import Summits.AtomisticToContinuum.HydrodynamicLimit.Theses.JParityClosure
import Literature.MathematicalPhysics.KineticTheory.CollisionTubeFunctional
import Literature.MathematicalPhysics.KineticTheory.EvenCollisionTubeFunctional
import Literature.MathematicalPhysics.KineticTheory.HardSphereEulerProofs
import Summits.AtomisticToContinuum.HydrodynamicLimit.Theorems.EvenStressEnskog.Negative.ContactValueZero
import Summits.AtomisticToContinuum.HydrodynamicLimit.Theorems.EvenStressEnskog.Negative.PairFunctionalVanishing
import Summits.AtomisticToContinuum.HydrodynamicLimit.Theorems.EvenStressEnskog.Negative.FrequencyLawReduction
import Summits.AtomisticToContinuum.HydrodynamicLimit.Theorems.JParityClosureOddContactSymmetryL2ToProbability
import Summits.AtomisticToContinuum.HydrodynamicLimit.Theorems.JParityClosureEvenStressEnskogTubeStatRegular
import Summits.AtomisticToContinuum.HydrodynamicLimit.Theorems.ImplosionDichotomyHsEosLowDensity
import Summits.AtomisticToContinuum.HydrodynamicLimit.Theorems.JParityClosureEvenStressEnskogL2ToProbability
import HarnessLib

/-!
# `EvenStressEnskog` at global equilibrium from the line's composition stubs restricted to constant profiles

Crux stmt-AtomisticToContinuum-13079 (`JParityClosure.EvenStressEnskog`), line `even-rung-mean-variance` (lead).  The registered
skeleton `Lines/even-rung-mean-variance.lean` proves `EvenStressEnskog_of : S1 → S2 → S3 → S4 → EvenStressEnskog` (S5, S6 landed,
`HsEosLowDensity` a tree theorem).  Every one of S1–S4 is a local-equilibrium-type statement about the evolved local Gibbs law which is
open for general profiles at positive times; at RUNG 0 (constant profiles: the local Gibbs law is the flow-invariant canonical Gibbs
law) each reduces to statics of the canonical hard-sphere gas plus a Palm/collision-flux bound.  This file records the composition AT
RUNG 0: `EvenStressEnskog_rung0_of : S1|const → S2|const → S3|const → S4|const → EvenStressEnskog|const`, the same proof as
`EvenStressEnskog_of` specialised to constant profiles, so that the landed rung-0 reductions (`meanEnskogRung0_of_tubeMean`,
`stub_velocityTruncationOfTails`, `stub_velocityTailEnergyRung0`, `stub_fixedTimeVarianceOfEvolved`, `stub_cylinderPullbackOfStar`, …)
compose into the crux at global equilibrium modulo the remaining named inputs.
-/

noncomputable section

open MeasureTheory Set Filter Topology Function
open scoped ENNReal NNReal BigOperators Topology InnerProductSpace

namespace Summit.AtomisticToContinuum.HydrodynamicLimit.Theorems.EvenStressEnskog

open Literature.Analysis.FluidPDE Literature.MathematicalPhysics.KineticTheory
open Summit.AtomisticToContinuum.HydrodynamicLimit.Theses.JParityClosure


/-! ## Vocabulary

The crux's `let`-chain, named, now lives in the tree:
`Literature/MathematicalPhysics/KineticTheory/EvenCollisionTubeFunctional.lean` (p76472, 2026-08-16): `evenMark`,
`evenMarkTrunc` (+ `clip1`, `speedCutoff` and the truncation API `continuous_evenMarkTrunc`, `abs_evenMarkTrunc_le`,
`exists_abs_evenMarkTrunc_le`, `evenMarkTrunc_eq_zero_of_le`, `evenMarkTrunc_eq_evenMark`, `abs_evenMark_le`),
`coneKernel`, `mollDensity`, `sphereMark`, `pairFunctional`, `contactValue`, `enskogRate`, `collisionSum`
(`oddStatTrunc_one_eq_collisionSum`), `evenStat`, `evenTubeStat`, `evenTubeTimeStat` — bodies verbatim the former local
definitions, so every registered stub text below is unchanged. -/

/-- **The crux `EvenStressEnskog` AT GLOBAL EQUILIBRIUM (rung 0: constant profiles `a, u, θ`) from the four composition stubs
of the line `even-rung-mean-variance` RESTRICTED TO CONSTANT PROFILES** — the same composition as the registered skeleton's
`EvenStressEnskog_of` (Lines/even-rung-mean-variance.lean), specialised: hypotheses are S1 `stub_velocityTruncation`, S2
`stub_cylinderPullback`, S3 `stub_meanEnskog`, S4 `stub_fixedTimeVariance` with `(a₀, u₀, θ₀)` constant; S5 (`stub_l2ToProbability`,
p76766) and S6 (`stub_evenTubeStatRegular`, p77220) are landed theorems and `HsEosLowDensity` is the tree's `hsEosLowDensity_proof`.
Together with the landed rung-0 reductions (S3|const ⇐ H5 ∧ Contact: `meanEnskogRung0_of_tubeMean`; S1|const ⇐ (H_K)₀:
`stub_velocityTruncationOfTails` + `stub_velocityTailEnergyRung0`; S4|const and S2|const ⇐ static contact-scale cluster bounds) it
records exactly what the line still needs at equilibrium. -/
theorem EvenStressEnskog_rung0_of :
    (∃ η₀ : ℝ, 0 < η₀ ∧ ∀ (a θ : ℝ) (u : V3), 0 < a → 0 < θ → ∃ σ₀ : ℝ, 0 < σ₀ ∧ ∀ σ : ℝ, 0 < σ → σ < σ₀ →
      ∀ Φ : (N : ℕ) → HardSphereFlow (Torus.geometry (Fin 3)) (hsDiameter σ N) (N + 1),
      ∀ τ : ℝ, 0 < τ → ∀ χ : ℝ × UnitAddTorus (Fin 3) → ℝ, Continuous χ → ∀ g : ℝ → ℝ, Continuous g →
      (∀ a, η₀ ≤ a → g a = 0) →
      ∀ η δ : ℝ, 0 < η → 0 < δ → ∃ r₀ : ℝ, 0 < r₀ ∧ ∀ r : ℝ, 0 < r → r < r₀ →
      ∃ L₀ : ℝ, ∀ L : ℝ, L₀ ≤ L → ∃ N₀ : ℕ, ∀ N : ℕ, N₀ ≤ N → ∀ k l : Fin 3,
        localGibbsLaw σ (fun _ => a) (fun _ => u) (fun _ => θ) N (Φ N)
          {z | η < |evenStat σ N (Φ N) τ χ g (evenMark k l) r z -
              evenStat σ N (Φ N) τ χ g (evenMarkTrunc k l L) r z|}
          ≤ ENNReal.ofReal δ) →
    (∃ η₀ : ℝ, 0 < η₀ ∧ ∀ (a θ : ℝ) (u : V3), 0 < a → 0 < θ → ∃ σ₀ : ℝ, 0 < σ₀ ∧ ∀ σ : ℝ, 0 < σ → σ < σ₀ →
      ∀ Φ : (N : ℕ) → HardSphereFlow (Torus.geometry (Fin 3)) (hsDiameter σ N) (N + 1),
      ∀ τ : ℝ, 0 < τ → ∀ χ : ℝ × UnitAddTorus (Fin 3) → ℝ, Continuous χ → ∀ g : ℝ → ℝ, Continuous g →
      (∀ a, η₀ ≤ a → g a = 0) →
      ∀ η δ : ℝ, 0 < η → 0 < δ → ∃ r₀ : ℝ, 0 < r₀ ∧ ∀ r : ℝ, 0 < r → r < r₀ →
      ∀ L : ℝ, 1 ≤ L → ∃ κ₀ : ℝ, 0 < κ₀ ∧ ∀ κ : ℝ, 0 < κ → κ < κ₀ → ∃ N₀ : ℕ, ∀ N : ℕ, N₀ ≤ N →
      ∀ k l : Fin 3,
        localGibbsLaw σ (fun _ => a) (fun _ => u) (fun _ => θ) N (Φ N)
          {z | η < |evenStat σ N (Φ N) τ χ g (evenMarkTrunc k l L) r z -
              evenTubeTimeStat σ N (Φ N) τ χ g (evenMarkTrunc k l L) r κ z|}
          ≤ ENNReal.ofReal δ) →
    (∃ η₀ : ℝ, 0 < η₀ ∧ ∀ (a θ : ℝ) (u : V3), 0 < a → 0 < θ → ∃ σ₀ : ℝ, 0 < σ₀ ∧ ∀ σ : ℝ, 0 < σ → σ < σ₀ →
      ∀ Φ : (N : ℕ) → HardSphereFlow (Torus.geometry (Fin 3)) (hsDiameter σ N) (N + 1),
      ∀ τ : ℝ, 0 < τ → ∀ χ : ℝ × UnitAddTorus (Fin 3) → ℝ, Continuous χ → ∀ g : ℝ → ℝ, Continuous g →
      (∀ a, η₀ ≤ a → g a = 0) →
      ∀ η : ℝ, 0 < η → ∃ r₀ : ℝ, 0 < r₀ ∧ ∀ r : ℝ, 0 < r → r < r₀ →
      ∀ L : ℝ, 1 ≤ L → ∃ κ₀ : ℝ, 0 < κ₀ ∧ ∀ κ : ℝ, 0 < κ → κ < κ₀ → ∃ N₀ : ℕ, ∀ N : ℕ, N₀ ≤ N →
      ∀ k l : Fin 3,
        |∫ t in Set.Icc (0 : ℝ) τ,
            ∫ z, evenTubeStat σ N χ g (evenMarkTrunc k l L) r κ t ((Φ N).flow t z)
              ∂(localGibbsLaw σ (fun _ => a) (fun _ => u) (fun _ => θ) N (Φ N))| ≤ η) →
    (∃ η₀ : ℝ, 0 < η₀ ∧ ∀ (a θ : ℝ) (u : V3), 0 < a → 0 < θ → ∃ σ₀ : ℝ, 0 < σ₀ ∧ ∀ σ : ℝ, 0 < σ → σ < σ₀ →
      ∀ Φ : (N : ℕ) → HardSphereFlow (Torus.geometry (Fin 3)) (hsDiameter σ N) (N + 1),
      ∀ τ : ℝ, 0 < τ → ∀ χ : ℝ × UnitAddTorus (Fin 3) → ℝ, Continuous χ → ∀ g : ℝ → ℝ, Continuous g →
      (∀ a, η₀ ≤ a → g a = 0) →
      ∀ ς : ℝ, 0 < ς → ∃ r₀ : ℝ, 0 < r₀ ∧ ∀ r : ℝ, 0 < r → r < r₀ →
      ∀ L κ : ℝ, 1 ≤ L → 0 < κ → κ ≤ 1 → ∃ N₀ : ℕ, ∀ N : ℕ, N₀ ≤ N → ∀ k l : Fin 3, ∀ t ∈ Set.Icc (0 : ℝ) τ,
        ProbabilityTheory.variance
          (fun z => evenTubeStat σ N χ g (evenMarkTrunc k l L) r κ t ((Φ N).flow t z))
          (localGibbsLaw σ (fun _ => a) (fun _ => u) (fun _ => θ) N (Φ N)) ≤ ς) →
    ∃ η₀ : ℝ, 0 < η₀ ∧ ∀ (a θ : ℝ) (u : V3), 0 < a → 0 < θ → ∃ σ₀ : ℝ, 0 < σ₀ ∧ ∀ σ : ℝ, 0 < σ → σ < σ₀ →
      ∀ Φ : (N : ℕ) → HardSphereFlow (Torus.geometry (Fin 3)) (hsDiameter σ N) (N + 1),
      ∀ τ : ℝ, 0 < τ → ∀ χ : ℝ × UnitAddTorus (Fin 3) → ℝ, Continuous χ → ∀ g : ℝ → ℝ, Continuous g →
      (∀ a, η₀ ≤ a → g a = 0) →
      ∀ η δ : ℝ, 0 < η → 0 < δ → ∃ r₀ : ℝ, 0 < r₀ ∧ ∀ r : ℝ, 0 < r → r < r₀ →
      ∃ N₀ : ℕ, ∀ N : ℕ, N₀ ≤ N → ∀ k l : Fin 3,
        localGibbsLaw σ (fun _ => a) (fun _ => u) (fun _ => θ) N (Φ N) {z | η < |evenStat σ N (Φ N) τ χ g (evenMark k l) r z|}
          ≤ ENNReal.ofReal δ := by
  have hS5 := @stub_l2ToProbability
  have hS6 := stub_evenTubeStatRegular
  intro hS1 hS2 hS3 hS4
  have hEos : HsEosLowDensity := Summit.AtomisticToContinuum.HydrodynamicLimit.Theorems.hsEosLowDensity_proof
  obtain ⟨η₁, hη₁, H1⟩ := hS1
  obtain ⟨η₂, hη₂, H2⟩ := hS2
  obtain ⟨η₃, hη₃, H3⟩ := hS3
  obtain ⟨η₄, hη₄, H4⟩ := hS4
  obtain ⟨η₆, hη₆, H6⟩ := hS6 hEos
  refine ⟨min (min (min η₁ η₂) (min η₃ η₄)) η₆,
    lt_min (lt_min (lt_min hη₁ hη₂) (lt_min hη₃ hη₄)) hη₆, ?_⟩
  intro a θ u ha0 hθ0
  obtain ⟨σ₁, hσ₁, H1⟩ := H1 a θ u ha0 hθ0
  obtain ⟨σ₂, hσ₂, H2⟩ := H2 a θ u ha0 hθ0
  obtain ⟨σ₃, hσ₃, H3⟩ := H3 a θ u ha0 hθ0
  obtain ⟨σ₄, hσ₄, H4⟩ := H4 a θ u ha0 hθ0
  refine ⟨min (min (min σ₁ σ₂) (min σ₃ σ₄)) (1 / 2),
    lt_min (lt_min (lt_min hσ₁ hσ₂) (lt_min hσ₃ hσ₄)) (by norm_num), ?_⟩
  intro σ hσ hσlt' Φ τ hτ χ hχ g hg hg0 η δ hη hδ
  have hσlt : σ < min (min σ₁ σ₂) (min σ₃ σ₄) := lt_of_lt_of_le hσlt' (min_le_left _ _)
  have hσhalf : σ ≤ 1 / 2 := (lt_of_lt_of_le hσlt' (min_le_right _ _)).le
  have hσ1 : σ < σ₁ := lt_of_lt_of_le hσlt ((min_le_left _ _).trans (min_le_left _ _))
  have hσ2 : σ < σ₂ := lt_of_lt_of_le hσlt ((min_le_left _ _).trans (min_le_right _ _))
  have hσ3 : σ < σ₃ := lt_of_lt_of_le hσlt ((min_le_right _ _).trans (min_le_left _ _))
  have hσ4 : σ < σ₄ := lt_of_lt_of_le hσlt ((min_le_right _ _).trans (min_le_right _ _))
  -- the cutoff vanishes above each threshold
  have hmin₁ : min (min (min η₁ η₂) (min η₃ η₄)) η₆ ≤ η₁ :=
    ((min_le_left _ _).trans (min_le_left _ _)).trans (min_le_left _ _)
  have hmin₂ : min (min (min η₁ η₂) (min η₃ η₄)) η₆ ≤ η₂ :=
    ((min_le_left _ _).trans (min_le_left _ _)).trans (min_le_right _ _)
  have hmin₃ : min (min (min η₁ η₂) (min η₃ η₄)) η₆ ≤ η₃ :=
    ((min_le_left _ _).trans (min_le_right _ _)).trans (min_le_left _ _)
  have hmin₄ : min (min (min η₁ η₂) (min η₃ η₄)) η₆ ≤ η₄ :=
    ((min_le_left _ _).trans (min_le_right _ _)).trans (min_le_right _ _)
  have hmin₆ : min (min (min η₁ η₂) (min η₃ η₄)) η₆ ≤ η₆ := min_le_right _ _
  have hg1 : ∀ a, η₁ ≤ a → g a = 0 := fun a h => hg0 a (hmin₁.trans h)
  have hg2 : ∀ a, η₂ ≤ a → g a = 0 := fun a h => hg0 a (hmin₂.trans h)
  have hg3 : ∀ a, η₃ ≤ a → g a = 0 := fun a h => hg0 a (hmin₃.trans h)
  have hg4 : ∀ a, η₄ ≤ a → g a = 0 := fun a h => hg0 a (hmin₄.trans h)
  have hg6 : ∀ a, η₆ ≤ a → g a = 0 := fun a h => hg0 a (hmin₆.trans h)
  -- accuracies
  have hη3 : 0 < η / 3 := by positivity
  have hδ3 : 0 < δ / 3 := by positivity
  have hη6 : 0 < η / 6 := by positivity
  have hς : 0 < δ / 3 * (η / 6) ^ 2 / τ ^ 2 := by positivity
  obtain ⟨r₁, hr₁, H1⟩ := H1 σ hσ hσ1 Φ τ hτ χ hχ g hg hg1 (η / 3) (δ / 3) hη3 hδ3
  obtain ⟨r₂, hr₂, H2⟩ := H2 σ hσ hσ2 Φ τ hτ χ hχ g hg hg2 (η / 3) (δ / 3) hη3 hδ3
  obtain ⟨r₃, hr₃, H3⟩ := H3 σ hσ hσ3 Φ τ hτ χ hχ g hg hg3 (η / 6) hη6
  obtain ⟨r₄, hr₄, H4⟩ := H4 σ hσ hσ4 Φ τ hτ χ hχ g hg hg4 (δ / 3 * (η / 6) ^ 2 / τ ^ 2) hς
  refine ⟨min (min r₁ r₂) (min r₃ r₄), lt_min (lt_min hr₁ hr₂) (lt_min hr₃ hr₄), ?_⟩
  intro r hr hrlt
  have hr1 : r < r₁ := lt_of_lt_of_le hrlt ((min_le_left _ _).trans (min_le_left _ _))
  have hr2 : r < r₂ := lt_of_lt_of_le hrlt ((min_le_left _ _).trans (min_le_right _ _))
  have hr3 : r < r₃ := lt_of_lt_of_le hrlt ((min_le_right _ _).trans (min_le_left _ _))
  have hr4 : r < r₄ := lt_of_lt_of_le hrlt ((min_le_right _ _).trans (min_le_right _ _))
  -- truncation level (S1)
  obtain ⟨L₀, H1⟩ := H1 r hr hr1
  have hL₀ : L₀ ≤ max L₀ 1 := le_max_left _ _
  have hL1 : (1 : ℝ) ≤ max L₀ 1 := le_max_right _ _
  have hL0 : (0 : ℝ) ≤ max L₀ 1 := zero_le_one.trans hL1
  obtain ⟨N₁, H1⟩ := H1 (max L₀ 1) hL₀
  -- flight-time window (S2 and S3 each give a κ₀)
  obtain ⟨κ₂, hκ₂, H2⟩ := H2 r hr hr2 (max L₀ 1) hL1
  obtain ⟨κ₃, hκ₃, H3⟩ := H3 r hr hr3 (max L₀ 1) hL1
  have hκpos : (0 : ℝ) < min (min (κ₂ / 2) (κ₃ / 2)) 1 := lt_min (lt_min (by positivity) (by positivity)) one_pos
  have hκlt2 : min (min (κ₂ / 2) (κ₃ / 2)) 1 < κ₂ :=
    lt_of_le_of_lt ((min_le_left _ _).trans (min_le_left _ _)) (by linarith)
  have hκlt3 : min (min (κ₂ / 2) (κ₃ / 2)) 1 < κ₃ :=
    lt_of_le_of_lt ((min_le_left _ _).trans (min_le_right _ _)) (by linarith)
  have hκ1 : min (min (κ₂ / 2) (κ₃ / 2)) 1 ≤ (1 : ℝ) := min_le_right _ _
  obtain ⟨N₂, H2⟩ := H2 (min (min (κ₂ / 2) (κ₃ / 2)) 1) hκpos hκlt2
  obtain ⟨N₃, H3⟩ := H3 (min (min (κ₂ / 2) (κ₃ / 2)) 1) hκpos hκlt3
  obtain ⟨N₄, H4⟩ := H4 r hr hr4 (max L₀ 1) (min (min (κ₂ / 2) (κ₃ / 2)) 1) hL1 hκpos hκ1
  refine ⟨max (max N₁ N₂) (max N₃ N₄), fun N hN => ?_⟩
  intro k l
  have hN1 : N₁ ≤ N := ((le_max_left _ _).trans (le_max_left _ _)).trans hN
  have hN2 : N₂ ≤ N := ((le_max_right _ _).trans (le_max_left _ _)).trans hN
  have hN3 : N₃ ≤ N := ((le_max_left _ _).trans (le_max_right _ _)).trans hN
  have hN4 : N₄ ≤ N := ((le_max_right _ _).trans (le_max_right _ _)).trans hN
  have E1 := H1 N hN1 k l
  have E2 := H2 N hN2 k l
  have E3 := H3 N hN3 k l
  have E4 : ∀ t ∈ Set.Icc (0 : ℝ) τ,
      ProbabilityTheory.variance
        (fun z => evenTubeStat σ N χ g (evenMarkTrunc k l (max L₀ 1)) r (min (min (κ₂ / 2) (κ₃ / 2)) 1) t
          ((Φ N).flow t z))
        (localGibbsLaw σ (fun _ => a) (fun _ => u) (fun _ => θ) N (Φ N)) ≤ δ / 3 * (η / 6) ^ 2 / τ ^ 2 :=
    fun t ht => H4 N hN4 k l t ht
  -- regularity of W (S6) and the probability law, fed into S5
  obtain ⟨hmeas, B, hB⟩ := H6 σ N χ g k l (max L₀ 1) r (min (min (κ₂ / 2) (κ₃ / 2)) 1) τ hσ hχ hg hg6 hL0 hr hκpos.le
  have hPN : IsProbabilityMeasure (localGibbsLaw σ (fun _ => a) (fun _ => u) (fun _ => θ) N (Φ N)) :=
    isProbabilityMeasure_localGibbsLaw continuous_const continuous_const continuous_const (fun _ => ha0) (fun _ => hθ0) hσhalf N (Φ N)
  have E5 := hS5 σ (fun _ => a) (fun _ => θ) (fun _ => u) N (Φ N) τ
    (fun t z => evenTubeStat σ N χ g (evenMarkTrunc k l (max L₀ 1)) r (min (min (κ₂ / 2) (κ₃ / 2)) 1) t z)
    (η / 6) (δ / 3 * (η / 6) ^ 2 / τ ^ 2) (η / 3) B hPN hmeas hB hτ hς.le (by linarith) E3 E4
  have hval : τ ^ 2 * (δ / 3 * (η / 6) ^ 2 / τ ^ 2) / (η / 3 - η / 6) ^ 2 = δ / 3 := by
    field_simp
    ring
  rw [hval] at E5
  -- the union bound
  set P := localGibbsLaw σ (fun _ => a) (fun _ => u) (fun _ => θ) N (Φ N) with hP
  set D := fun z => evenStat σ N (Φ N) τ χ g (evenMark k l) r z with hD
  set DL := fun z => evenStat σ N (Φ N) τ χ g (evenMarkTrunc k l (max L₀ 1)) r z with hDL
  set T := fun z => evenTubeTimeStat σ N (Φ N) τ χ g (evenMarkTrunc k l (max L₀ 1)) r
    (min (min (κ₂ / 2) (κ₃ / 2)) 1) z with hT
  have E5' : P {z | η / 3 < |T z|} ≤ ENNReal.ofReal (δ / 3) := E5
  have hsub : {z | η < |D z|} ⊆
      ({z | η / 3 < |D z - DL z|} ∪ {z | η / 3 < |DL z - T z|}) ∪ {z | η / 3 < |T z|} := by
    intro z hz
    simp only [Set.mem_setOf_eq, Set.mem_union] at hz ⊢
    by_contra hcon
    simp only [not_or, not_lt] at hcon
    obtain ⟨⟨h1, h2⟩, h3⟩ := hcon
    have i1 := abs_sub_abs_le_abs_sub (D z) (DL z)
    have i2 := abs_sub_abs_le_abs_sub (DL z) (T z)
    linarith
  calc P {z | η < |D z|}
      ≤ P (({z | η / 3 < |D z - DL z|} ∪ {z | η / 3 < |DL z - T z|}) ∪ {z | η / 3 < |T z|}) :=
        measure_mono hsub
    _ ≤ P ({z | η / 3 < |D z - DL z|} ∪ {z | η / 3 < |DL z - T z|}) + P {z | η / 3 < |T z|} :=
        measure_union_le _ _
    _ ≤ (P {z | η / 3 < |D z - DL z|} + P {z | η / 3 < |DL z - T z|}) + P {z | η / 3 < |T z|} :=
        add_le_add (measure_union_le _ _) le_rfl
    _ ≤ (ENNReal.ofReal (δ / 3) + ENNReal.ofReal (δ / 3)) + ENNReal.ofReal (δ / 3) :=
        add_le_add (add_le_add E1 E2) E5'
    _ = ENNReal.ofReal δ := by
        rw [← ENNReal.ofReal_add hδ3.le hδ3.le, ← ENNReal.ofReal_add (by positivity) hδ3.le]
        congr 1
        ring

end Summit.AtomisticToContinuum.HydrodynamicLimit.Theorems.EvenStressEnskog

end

REQUIRED WORK:
Where a line of the records has the string "specialised", return that line.

ANSWER TO THE PROBLEM:
`EvenStressEnskog_of` specialised to constant profiles, so that the landed rung-0 reductions (`meanEnskogRung0_of_tubeMean`,
`EvenStressEnskog_of` (Lines/even-rung-mean-variance.lean), specialised: hypotheses are S1 `stub_velocityTruncation`, S2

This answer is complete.